Table 5 Sample pairs from error analysis

In this paper we only focused on identifying whether a pair of reports contain overlapping body sites. We treated it as a binary classification problem, trained a CNN model and used graph embedding based on CmeSH ontology. In future, we could: first, consider it as a ranking problem, annotate and train a machine learning model to identify whether report A is more similar to report B than report C (e.g., by checking the number of overlapping body parts); second, try different graph embedding methods and combination of medical ontologies; third, validate the end-to-end architecture in other language tasks.

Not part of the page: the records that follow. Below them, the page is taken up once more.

import Literature.Probability.RandomPlanarGeometry.Curve
import Literature.Probability.RandomPlanarGeometry.PlanarDomains
import Mathlib.Topology.Connected.Basic
import Mathlib.Topology.Order.IntermediateValue
import Mathlib.Topology.Order.Compact
import Mathlib.Topology.UnitInterval
import HarnessLib

/-!
# Sub-arc — support file for `stub_subArc`
(line `slit-continuous-restriction` of the crux `SAWLoopFugacityFlow.SimpleSubseqLimits`,
stmt-CriticalPhenomena-4982; registered skeleton
`Summits/CriticalPhenomena/SAWScalingLimit/Cruxes/SimpleSubseqLimits/Lines/slit_continuous_restriction.lean`)

Planar-arc topology of truncations. If the RANGE of a curve `γ` is a simple arc `e : I → ℂ`
(continuous, injective) from `a = e 0 = γ 0 = D.pt 0` to `b = e 1 = D.pt 1`, meeting `∂D` only in
`{a, b}`, then the truncation `π := truncate γ w` (`π s = γ (w s)`) cut before the curve visits `b`
has as range the initial sub-arc `e [0, m]`, `0 < m < 1`: `S := range π` is a connected compact subset
of the arc containing the endpoint `a`, so `J := e ⁻¹' S` is a closed connected subset of `I`
containing `0` (`IsPreconnected.preimage_of_isClosedMap`: `e` is a closed injective map), i.e. the
initial segment `[0, m]` with `m` its greatest element; `m < 1` because `b ∉ S`, `0 < m` because the
tip `γ w ≠ a` lies in `S`. The rescaled arc `u ↦ e (m u)` is then injective with range `S`, starts at
`a` and meets `∂D` only at the parameter `0`.

* `truncate_apply` — `truncate γ w s = γ (w * s)` (product of `unitInterval`);
* `stub_subArc : SubArc` — the registered stub.

No named facts (elementary point-set topology of `unitInterval`).
-/

noncomputable section

open Filter Topology Set Metric Function
open Literature.Probability.RandomPlanarGeometry
open scoped unitInterval

namespace Summit.CriticalPhenomena.SAWScalingLimit.Theorems.SimpleSubseqLimits.SlitRestriction.Arc

/-! ## Vocabulary (verbatim from the line skeleton) -/

/-- **Admissible limit past** at the entrance ball `B̄(q, ρ)` of the Dobrushin domain `D`: the tip `π 1`
lies in the closed entrance ball, the range lies in `cl D`, and the RANGE is a simple arc from the root
`a = D.pt 0` meeting `∂D` only at the root (so it misses the target `b` and does not separate `D`). By SHAPE
(`PastShadowing.Main.rangeArc_of_avoidanceValues`) and the off-target restriction this is ν-a.s. the form of a
first-entrance past of a subsequential limit; the curve `π` itself may fold. [folklore] -/
def IsAdmissiblePast (D : DobrushinDomain) (π : Curve ℂ) (q : ℂ) (ρ : ℝ) : Prop :=
  π 1 ∈ closedBall q ρ ∧ Set.range (fun u : I => π u) ⊆ closure D.carrier ∧
    ∃ e : C(I, ℂ), Injective e ∧ Set.range e = Set.range (fun u : I => π u) ∧ e 0 = D.pt 0 ∧
      ∀ u : I, e u ∈ frontier D.carrier → u = 0

/-- The **truncation** (past) of a curve at the parameter `w`, rescaled to `[0, 1]`: `s ↦ γ (w s)`.
[folklore] -/
def truncate (γ : Curve ℂ) (w : I) : Curve ℂ :=
  ⟨⟨fun s : I => γ ⟨(w : ℝ) * s, unitInterval.mul_mem w.2 s.2⟩,
    γ.continuous.comp ((continuous_const.mul continuous_subtype_val).subtype_mk _)⟩⟩

/-- Pointwise formula for the truncation: `truncate γ w s = γ (w * s)`, the product taken in the
monoid `unitInterval`. [folklore] -/
@[simp] theorem truncate_apply (γ : Curve ℂ) (w s : I) : truncate γ w s = γ (w * s) := rfl

/-! ## The registered stub -/

/-- **SUB-ARC** (helper statement of the transfer; planar-arc topology): if the range of `γ` is a simple
arc from `a = γ 0 = D.pt 0` to `b = D.pt 1` meeting `∂D` only at `a, b` and lying in `cl D`, then every
truncation `γ|[0, w]` whose tip lies in `B̄(q, ρ)`, is not the root, and which has not visited `b`, is
an admissible past at `B̄(q, ρ)`: its range is the initial sub-arc `e [0, m]`, `0 < m < 1` (a connected
compact subset of an arc containing an endpoint is an initial segment). Registered stub statement of
crux stmt-CriticalPhenomena-4982 (line slit-continuous-restriction), body verbatim from the line
skeleton `Cruxes/SimpleSubseqLimits/Lines/slit_continuous_restriction.lean`; a helper statement of
this line, not a literature fact, hence untagged and declared here; proved below (`stub_subArc`). -/
def SubArc : Prop :=
  ∀ (D : DobrushinDomain) (γ : Curve ℂ) (w : I) (q : ℂ) (ρ : ℝ),
    (∃ e : C(I, ℂ), Injective e ∧ Set.range e = Set.range (fun u : I => γ u) ∧
        e 0 = D.pt 0 ∧ e 1 = D.pt 1) →
    Set.range (fun u : I => γ u) ∩ frontier D.carrier ⊆ {D.pt 0, D.pt 1} →
    γ 0 = D.pt 0 → Set.range (fun u : I => γ u) ⊆ closure D.carrier →
    γ w ∈ closedBall q ρ → γ w ≠ D.pt 0 → (∀ u : I, u ≤ w → γ u ≠ D.pt 1) →
    IsAdmissiblePast D (truncate γ w) q ρ

/-- **Initial segments of an arc.** If `e : I → ℂ` is continuous and injective and `S ⊆ range e` is a
closed preconnected set containing `e 0`, then `e ⁻¹' S = [0, m]` for the greatest parameter `m`
with `e m ∈ S`. [folklore] -/
theorem exists_preimage_eq_Icc (e : C(I, ℂ)) (he : Injective e) {S : Set ℂ} (hS : IsPreconnected S)
    (hSc : IsClosed S) (hSe : S ⊆ Set.range e) (h0 : e 0 ∈ S) :
    ∃ m : I, e m ∈ S ∧ ∀ u : I, e u ∈ S ↔ u ≤ m := by
  have hJ : IsPreconnected (e ⁻¹' S) :=
    hS.preimage_of_isClosedMap he e.continuous.isClosedMap hSe
  have hJc : IsCompact (e ⁻¹' S) := (hSc.preimage e.continuous).isCompact
  obtain ⟨m, hmJ, hm⟩ := hJc.exists_isGreatest ⟨0, h0⟩
  refine ⟨m, hmJ, fun u => ⟨fun hu => hm hu, fun hu => ?_⟩⟩
  exact hJ.Icc_subset (a := 0) h0 hmJ ⟨unitInterval.nonneg', hu⟩

/-- **stub 2d — SUB-ARC**: the truncation of a curve whose range is a simple arc `a → b` in `cl D`
meeting `∂D` only at `a, b`, cut at a parameter `w` with `γ w ∈ B̄(q, ρ)`, `γ w ≠ a` and `b` not yet
visited, is an admissible past: its range is the initial sub-arc `e [0, m]`, `0 < m < 1`, reparametrised
as `u ↦ e (m u)`. [folklore] -/
theorem stub_subArc : SubArc := by
  rintro D γ w q ρ ⟨e, he, hrange, he0, he1⟩ hfr hγ0 hcl hw hw0 hw1
  -- the range `S` of the truncation: a closed connected subset of the arc `range e = range γ`
  set π : Curve ℂ := truncate γ w with hπ
  have hπ1 : π 1 = γ w := by rw [hπ, truncate_apply, mul_one]
  have hπ0 : π 0 = e 0 := by rw [hπ, truncate_apply, mul_zero, hγ0, he0]
  have hSγ : Set.range (fun u : I => π u) ⊆ Set.range (fun u : I => γ u) := by
    rintro _ ⟨s, rfl⟩
    exact ⟨w * s, rfl⟩
  have hSe : Set.range (fun u : I => π u) ⊆ Set.range e := hrange ▸ hSγ
  have hS : IsPreconnected (Set.range (fun u : I => π u)) := isPreconnected_range π.continuous
  have hSc : IsClosed (Set.range (fun u : I => π u)) := (isCompact_range π.continuous).isClosed
  obtain ⟨m, hmS, hJ⟩ := exists_preimage_eq_Icc e he hS hSc hSe (hπ0 ▸ ⟨0, rfl⟩)
  -- `m < 1`: the target `b = e 1` is not on the truncation
  have hm1 : m < 1 := by
    refine lt_of_le_of_ne unitInterval.le_one' fun h => ?_
    obtain ⟨s, hs⟩ := h ▸ hmS
    exact hw1 (w * s) unitInterval.mul_le_left (hs.trans he1)
  -- `0 < m`: the tip `γ w ≠ a = e 0` is on the truncation
  have hm0 : m ≠ 0 := by
    intro h
    obtain ⟨v, hv⟩ := hSe ⟨1, rfl⟩
    have hvS : e v ∈ Set.range (fun u : I => π u) := hv ▸ ⟨1, rfl⟩
    have hv0 : v = 0 := le_antisymm (h ▸ (hJ v).1 hvS) unitInterval.nonneg'
    exact hw0 (hπ1 ▸ hv.symm.trans (hv0.symm ▸ he0))
  have hm0' : (m : ℝ) ≠ 0 := unitInterval.coe_ne_zero.2 hm0
  -- the rescaled initial sub-arc `u ↦ e (m u)`
  let e' : C(I, ℂ) := ⟨fun u : I => e ⟨(m : ℝ) * u, unitInterval.mul_mem m.2 u.2⟩,
    e.continuous.comp ((continuous_const.mul continuous_subtype_val).subtype_mk _)⟩
  have he' : ∀ u : I, e' u = e (m * u) := fun u => rfl
  refine ⟨hπ1.symm ▸ hw, hSγ.trans hcl, e', fun u v huv => ?_, ?_, ?_, fun u hu => ?_⟩
  · -- injective
    rw [he', he'] at huv
    exact mul_left_cancel₀ hm0 (he huv)
  · -- range
    refine Set.Subset.antisymm ?_ fun x hx => ?_
    · rintro _ ⟨u, rfl⟩
      exact (hJ (m * u)).2 unitInterval.mul_le_left
    · obtain ⟨v, rfl⟩ := hSe hx
      have hvm : v ≤ m := (hJ v).1 hx
      refine ⟨⟨(v : ℝ) / m, unitInterval.div_mem (unitInterval.nonneg v) (unitInterval.nonneg m)
        (Subtype.coe_le_coe.2 hvm)⟩, ?_⟩
      change e _ = e v
      congr 1
      exact Subtype.ext (mul_div_cancel₀ (v : ℝ) hm0')
  · -- root
    rw [he', mul_zero, he0]
  · -- the sub-arc meets the frontier only at the root
    have hmem : e (m * u) ∈ Set.range (fun u : I => γ u) ∩ frontier D.carrier :=
      ⟨hSγ ((hJ (m * u)).2 unitInterval.mul_le_left), hu⟩
    rcases hfr hmem with h | h
    · have h0 : m * u = 0 := he (h.trans he0.symm)
      exact (mul_eq_zero.1 h0).resolve_left hm0
    · have h1 : m * u = 1 := he (h.trans he1.symm)
      exact absurd (h1 ▸ (unitInterval.mul_le_left : m * u ≤ m)) (not_le.2 hm1)

end Summit.CriticalPhenomena.SAWScalingLimit.Theorems.SimpleSubseqLimits.SlitRestriction.Arc

end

The proposed technique in this paper can be used for matching the reports of medical images from different resources and help better consolidate the heterogeneous patient clinical information and improve the efficiency of clinicians. Fundamentally, our study provides a generalizable architecture to detect information discrepancies from different sources of routinely collected clinical data. With the increasing secondary use of clinical data, many commercial software was developed for similar purpose but with different data sources and algorithms, for example, IBM Watson Imaging Clinical Review.Footnote 3 Moreover, as Wang et al. [27] have envisioned, improving the quality of clinical data is one key aspect to make artificial intelligence tools really useful in clinical practice. The effective consolidation of clinical data can help us better reconcile them, detect potential errors and thus improve the data quality.

Conclusion

In this paper we proposed a convolutional neural network-based model to identify report-pairs of imaging examinations and pathologic examinations which contain overlapping exam body sites by detecting semantic similarity. Our model exhibited superior performance compared to other conventional models such as key word mapping, LSA, LDA, Doc2Vec, Siamese LSTM and a method based on NER. We also leveraged graph embedding method to utilize external information from medical ontologies and gained further improvement. In addition, we adopted LIME algorithm to analyze our model behavior in a visible way. The results indicated our model was able to automatically and reasonably extract semantic features from texts and make accurate judgements. It could help retrieve patients or reports for imaging diagnosis quality measurement in a more efficient way.